Assuming that the effect described in Benveniste's paper is real (i.e. reproducible), the model described here may be experimentally tested against the hypothesis of residual molecular order of the water molecules, which has been proposed to explain the persistence of the antibody's action (see Michel Schiff, "Un Cas de Censure dans la Science", Albin Michel 1994). The experiment would schematically go as follows. A single antibody molecule would be introduced in a bottle of water. After appropriately shaking the bottle, the water would be poured into two samples A and B. According to Benveniste's result both samples A and B would induce increased basophils' degranulation, i.e. reveal the antibody's presence. Sample A would then be physically or chemically tested for the presence of the molecule so as to induce a quantum measurement of the antibody molecule's position. A microscope could conceivably be used for this purpose. The measurement would therefore induce the reduction of the molecule's wave-packet. If the antibody molecule is localized in A, then according to the model described above no antibody amplitude would be left in B and therefore the basophils there would not degranulate. If Benveniste's effect were due to molecular order, however, B would be unaffected and the basophils there would degranulate [August 2006: according to my current understanding of entanglement as a property of local information exchange between observers, the latter experimental argument may not hold, see the argument at the top on page 4 of this article, as well as this usenet post and the references therein].

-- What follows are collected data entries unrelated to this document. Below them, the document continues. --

import Summits.ValiantsHypothesis.ValiantsHypothesis.Theorems.LacunarySymmetroidMatrixDescartesCensusRootSide
import Summits.ValiantsHypothesis.ValiantsHypothesis.Theorems.LacunarySymmetroidMatrixDescartesCensusGramCross

/-!
# `MatrixDescartes` census — root-side `4 × 4`-MINOR CONSUMER («M4-POS(d) ⇒ no twenty on d», kernel schema)

HONEST FRAMING.  Object-search cell `pub-symmetroid`, route crux `Theses.LacunarySymmetroid.MatrixDescartes`
(ledger item stmt-ValiantsHypothesis-18050).  Companion of `…CensusRootSide.lean` (the root-side parametrization
schema of HYPOTHETICAL Descartes-sharp `2 × 2` pencil determinants): this file adds the one ingredient that needs the
CROSS Gram-rank identity `Census.gram_det_cross_four_eq_zero` (`…CensusGramCross.lean`):

* `gramHat_minor_four_eq_zero_of_sidon` — on a 2-Sidon support every `4 × 4` minor (any four row letters, any four
  column letters) of the would-be Gram matrix `Ĝ_ij = (2 if i = j else 1) · coeff (det F) (d i + d j)` of a real
  symmetric `2 × 2` pencil vanishes (`Ĝ = 2·Gram_B(S)`, `gramHat_entry_of_sidon`, and `B` has rank `≤ 3`);
* `card_posRoots_le_19_of_minor_four_ne_zero` — **the M4 consumer** for six-term supports: if one `4 × 4` minor of
  the ROOT-SIDE matrix `Ĝ(c(ρ))` never vanishes on sorted positive `ρ : Fin 20 → ℝ` (engine-5 g14's «M4-POS(d)»,
  E5G14-RANK3 §4b, lead R1131: `d = (0,2,3,7,15,26)`, rows `(0,1,2,4)`, columns `(0,2,3,4)`, typed NEVER ASSERTED as
  `M4Pos_0_2_3_7_15_26` in `…CensusRootSideDefs.lean`), then every real symmetric `2 × 2` pencil on `d` has at most
  `19` distinct positive determinant roots — by `card_posRoots_le_19_of_rootSide` with `Φ =` that minor (pencil
  side it vanishes; root side the coefficients of a twenty are `t · c(ρ)`, `t ≠ 0`, and the minor scales by `t⁴`);
* `card_posRoots_le_19_of_exists_minor_four_ne_zero` — the same with the non-zero minor CHOSEN DEPENDING ON `ρ`
  («`rank Ĝ(c(ρ)) ≥ 4` at every sorted positive `ρ` ⇒ no twenty on `d`»; `Φ =` sum of squares of all `4 × 4` minors),
  the form that region-by-region («paired-minor») root-side certificates consume.

Nothing here is specific to one support, asserts `M4-POS`, or bears on `DoorA26` (OPEN, never asserted) as a
format-level statement, on the crux `MatrixDescartes`, or on `VP ≠ VNP`.  [folklore] Linear algebra.
-/

-- `Summit.ValiantsHypothesis.ValiantsHypothesis.…` repeats a component by the D-0017 layout
-- (single-conjunct summit), which the `dupNamespace` linter flags; the name is mandated.
set_option linter.dupNamespace false

namespace Summit.ValiantsHypothesis.ValiantsHypothesis.Theorems.LacunarySymmetroidMatrixDescartes.Census

open Polynomial Finset
open scoped BigOperators Polynomial Matrix

/-- Every `4 × 4` minor of the would-be Gram matrix `Ĝ` of a real symmetric `2 × 2` pencil on a 2-Sidon support
vanishes (rank `≤ 3`: `gram_det_cross_four_eq_zero`), for any choice of four row letters `R` and four column
letters `Cc`. [folklore] -/
theorem gramHat_minor_four_eq_zero_of_sidon {K : ℕ} (d : Fin K → ℕ)
    (hSidon : ∀ p q : Fin K × Fin K, d p.1 + d p.2 = d q.1 + d q.2 → p = q ∨ p = q.swap)
    (S : Fin K → Matrix (Fin 2) (Fin 2) ℝ) (hS : ∀ l, (S l).IsSymm) (R Cc : Fin 4 → Fin K) :
    (Matrix.of fun a b : Fin 4 => (if R a = Cc b then (2 : ℝ) else 1) *
      (∑ l, ((X : ℝ[X]) ^ d l) • (S l).map C).det.coeff (d (R a) + d (Cc b))).det = 0 := by
  have h := gram_det_cross_four_eq_zero (fun a => S (R a)) (fun b => S (Cc b))
  convert h using 2
  ext a b
  simp only [Matrix.of_apply]
  exact gramHat_entry_of_sidon d hSidon S hS (R a) (Cc b)

/-- **The `4 × 4`-minor consumer («M4-POS(d) ⇒ no twenty on d»).**  Let `d : Fin 6 → ℕ` be 2-Sidon with its 21
pair sums enumerated increasingly by `E` through an index table `uOf` (`E (uOf i j) = d i + d j`; decidable data),
and fix four row letters `R` and four column letters `Cc`.  If the corresponding `4 × 4` minor of the ROOT-SIDE
would-be Gram matrix `Ĝ(c(ρ))`, `Ĝ_ij = (2 if i = j else 1) · c_{uOf i j}(ρ)`, is non-zero for every sorted
positive `ρ : Fin 20 → ℝ` (engine-5's «M4-POS(d)» is the case `d = (0,2,3,7,15,26)`, `R = (0,1,2,4)`,
`Cc = (0,2,3,4)`, with `> 0`), then every real symmetric `2 × 2` pencil on `d` has at most 19 distinct positive
determinant roots.  (Pencil side: that minor of `Ĝ(coefficients)` vanishes, `gramHat_minor_four_eq_zero_of_sidon`;
root side: the coefficients of a twenty are `t · c(ρ)`, `t ≠ 0`, and the minor scales by `t⁴`.) [folklore] -/
theorem card_posRoots_le_19_of_minor_four_ne_zero (d : Fin 6 → ℕ)
    (hSidon : ∀ p q : Fin 6 × Fin 6, d p.1 + d p.2 = d q.1 + d q.2 → p = q ∨ p = q.swap)
    (E : Fin 21 → ℕ) (hE : StrictMono E) (uOf : Fin 6 → Fin 6 → Fin 21)
    (huOf : ∀ i j, E (uOf i j) = d i + d j) (R Cc : Fin 4 → Fin 6)
    (hpos : ∀ ρ : Fin 20 → ℝ, (∀ i, 0 < ρ i) → StrictMono ρ →
      (Matrix.of fun a b : Fin 4 => (if R a = Cc b then (2 : ℝ) else 1) *
        ((-1 : ℝ) ^ (uOf (R a) (Cc b) : ℕ) *
          (Matrix.of fun i v => ρ i ^ E ((uOf (R a) (Cc b)).succAbove v)).det)).det ≠ 0)
    (S : Fin 6 → Matrix (Fin 2) (Fin 2) ℝ) (hS : ∀ l, (S l).IsSymm) :
    ((∑ l, ((X : ℝ[X]) ^ d l) • (S l).map C).det.roots.toFinset.filter (fun t => 0 < t)).card ≤ 19 := by
  have hWE : ∀ p : Fin 6 × Fin 6, d p.1 + d p.2 ∈ Finset.univ.image E :=
    fun p => Finset.mem_image.mpr ⟨uOf p.1 p.2, Finset.mem_univ _, huOf p.1 p.2⟩
  refine card_posRoots_le_19_of_rootSide d E hE hWE
    (fun c => (Matrix.of fun a b : Fin 4 => (if R a = Cc b then (2 : ℝ) else 1) * c (uOf (R a) (Cc b))).det)
    (fun S' hS' => ?_) (fun ρ hρ0 hρ t ht => ?_) S hS
  · -- pencil side: rewrite `coeff (E (uOf i j))` as `coeff (d i + d j)` and use the Gram rank identity
    have h := gramHat_minor_four_eq_zero_of_sidon d hSidon S' hS' R Cc
    simp only [huOf]
    exact h
  · -- root side: the minor of `t • Ĝ(c(ρ))` is `t ^ 4` times the minor of `Ĝ(c(ρ))`
    have h := hpos ρ hρ0 hρ
    have hscale : (Matrix.of fun a b : Fin 4 => (if R a = Cc b then (2 : ℝ) else 1) *
        (t * ((-1 : ℝ) ^ (uOf (R a) (Cc b) : ℕ) *
          (Matrix.of fun i v => ρ i ^ E ((uOf (R a) (Cc b)).succAbove v)).det))) =
        t • (Matrix.of fun a b : Fin 4 => (if R a = Cc b then (2 : ℝ) else 1) *
          ((-1 : ℝ) ^ (uOf (R a) (Cc b) : ℕ) *
            (Matrix.of fun i v => ρ i ^ E ((uOf (R a) (Cc b)).succAbove v)).det)) := by
      ext a b
      simp only [Matrix.of_apply, Matrix.smul_apply, smul_eq_mul]
      ring
    rw [hscale, Matrix.det_smul, Fintype.card_fin]
    exact mul_ne_zero (pow_ne_zero _ ht) h

/-- **The `4 × 4`-minor consumer, ρ-DEPENDENT form («rank `Ĝ(c(ρ)) ≥ 4` everywhere ⇒ no twenty on d»).**  Same data
as `card_posRoots_le_19_of_minor_four_ne_zero`, but the non-vanishing `4 × 4` minor of the root-side would-be Gram
matrix `Ĝ(c(ρ))` may now be CHOSEN DEPENDING ON `ρ` (four row letters `R`, four column letters `Cc`, any for each
sorted positive `ρ`): if at every sorted positive `ρ : Fin 20 → ℝ` SOME `4 × 4` minor of `Ĝ(c(ρ))` is non-zero —
i.e. `Ĝ(c(ρ))` has rank `≥ 4` everywhere on the root side — then every real symmetric `2 × 2` pencil on the 2-Sidon
support `d` has at most `19` distinct positive determinant roots.  (Schema `card_posRoots_le_19_of_rootSide` with
`Φ =` the sum of the squares of ALL `4 × 4` minors: `0` on pencils by `gramHat_minor_four_eq_zero_of_sidon`,
positive on `t · c(ρ)`.)  This is the form «paired-minor» / region-by-region root-side certificates consume.
[folklore] -/
theorem card_posRoots_le_19_of_exists_minor_four_ne_zero (d : Fin 6 → ℕ)
    (hSidon : ∀ p q : Fin 6 × Fin 6, d p.1 + d p.2 = d q.1 + d q.2 → p = q ∨ p = q.swap)
    (E : Fin 21 → ℕ) (hE : StrictMono E) (uOf : Fin 6 → Fin 6 → Fin 21)
    (huOf : ∀ i j, E (uOf i j) = d i + d j)
    (hpos : ∀ ρ : Fin 20 → ℝ, (∀ i, 0 < ρ i) → StrictMono ρ → ∃ R Cc : Fin 4 → Fin 6,
      (Matrix.of fun a b : Fin 4 => (if R a = Cc b then (2 : ℝ) else 1) *
        ((-1 : ℝ) ^ (uOf (R a) (Cc b) : ℕ) *
          (Matrix.of fun i v => ρ i ^ E ((uOf (R a) (Cc b)).succAbove v)).det)).det ≠ 0)
    (S : Fin 6 → Matrix (Fin 2) (Fin 2) ℝ) (hS : ∀ l, (S l).IsSymm) :
    ((∑ l, ((X : ℝ[X]) ^ d l) • (S l).map C).det.roots.toFinset.filter (fun t => 0 < t)).card ≤ 19 := by
  have hWE : ∀ p : Fin 6 × Fin 6, d p.1 + d p.2 ∈ Finset.univ.image E :=
    fun p => Finset.mem_image.mpr ⟨uOf p.1 p.2, Finset.mem_univ _, huOf p.1 p.2⟩
  refine card_posRoots_le_19_of_rootSide d E hE hWE
    (fun c => ∑ R : Fin 4 → Fin 6, ∑ Cc : Fin 4 → Fin 6,
      (Matrix.of fun a b : Fin 4 => (if R a = Cc b then (2 : ℝ) else 1) * c (uOf (R a) (Cc b))).det ^ 2)
    (fun S' hS' => ?_) (fun ρ hρ0 hρ t ht => ?_) S hS
  · -- pencil side: every `4 × 4` minor of `Ĝ(coefficients)` vanishes
    refine Finset.sum_eq_zero fun R _ => Finset.sum_eq_zero fun Cc _ => ?_
    have h := gramHat_minor_four_eq_zero_of_sidon d hSidon S' hS' R Cc
    simp only [huOf]
    rw [h]
    norm_num
  · -- root side: the chosen minor of `t • Ĝ(c(ρ))` is `t ^ 4 · (minor of Ĝ(c(ρ))) ≠ 0`, so the sum of squares is `> 0`
    obtain ⟨R, Cc, hne⟩ := hpos ρ hρ0 hρ
    intro hsum
    have h1 := (Finset.sum_eq_zero_iff_of_nonneg fun R' _ =>
      Finset.sum_nonneg fun Cc' _ => sq_nonneg
        ((Matrix.of fun a b : Fin 4 => (if R' a = Cc' b then (2 : ℝ) else 1) *
          (t * ((-1 : ℝ) ^ (uOf (R' a) (Cc' b) : ℕ) *
            (Matrix.of fun i v => ρ i ^ E ((uOf (R' a) (Cc' b)).succAbove v)).det))).det)).mp
      hsum R (Finset.mem_univ _)
    have h2 := (Finset.sum_eq_zero_iff_of_nonneg fun Cc' _ => sq_nonneg
        ((Matrix.of fun a b : Fin 4 => (if R a = Cc' b then (2 : ℝ) else 1) *
          (t * ((-1 : ℝ) ^ (uOf (R a) (Cc' b) : ℕ) *
            (Matrix.of fun i v => ρ i ^ E ((uOf (R a) (Cc' b)).succAbove v)).det))).det)).mp
      h1 Cc (Finset.mem_univ _)
    have hscale : (Matrix.of fun a b : Fin 4 => (if R a = Cc b then (2 : ℝ) else 1) *
        (t * ((-1 : ℝ) ^ (uOf (R a) (Cc b) : ℕ) *
          (Matrix.of fun i v => ρ i ^ E ((uOf (R a) (Cc b)).succAbove v)).det))) =
        t • (Matrix.of fun a b : Fin 4 => (if R a = Cc b then (2 : ℝ) else 1) *
          ((-1 : ℝ) ^ (uOf (R a) (Cc b) : ℕ) *
            (Matrix.of fun i v => ρ i ^ E ((uOf (R a) (Cc b)).succAbove v)).det)) := by
      ext a b
      simp only [Matrix.of_apply, Matrix.smul_apply, smul_eq_mul]
      ring
    rw [hscale, Matrix.det_smul, Fintype.card_fin] at h2
    exact pow_ne_zero 2 (mul_ne_zero (pow_ne_zero _ ht) hne) h2

end Summit.ValiantsHypothesis.ValiantsHypothesis.Theorems.LacunarySymmetroidMatrixDescartes.Census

Jacques Benveniste gave this webpage as a reference in his letter to the NIH. The main arguments presented here is quoted in Bellavite et al., "Immunology and Homeopathy. 2. Cells of the Immune System and Inflammation", eCAM 2006;3(1)13–24 under reference to my paper in Frontier Perspectives 8(2), (cf. my usenet posts 1, 2. Bellavite et al. also provides a good survey of the whole topic discussed here, together with an extented bibliography. The evolution in time of this site is recorded at this online archive and here,). The MoW controversy is described in detail in the very interesting and readable (er, in French) book L' ame des Molecules - Une histoire de la memoire de l'eau by Francis Beauvais, co-author of Davenas et al. , published in 2006, where this writer's pitch is mentioned on p.269, Chapter 21.
I thank Syd Baumel for drawing my attention to the Belon and Beauvais papers. Sincere thanks also to Jim Burridge for sending me a copy of his report and for his permission to post our exchange.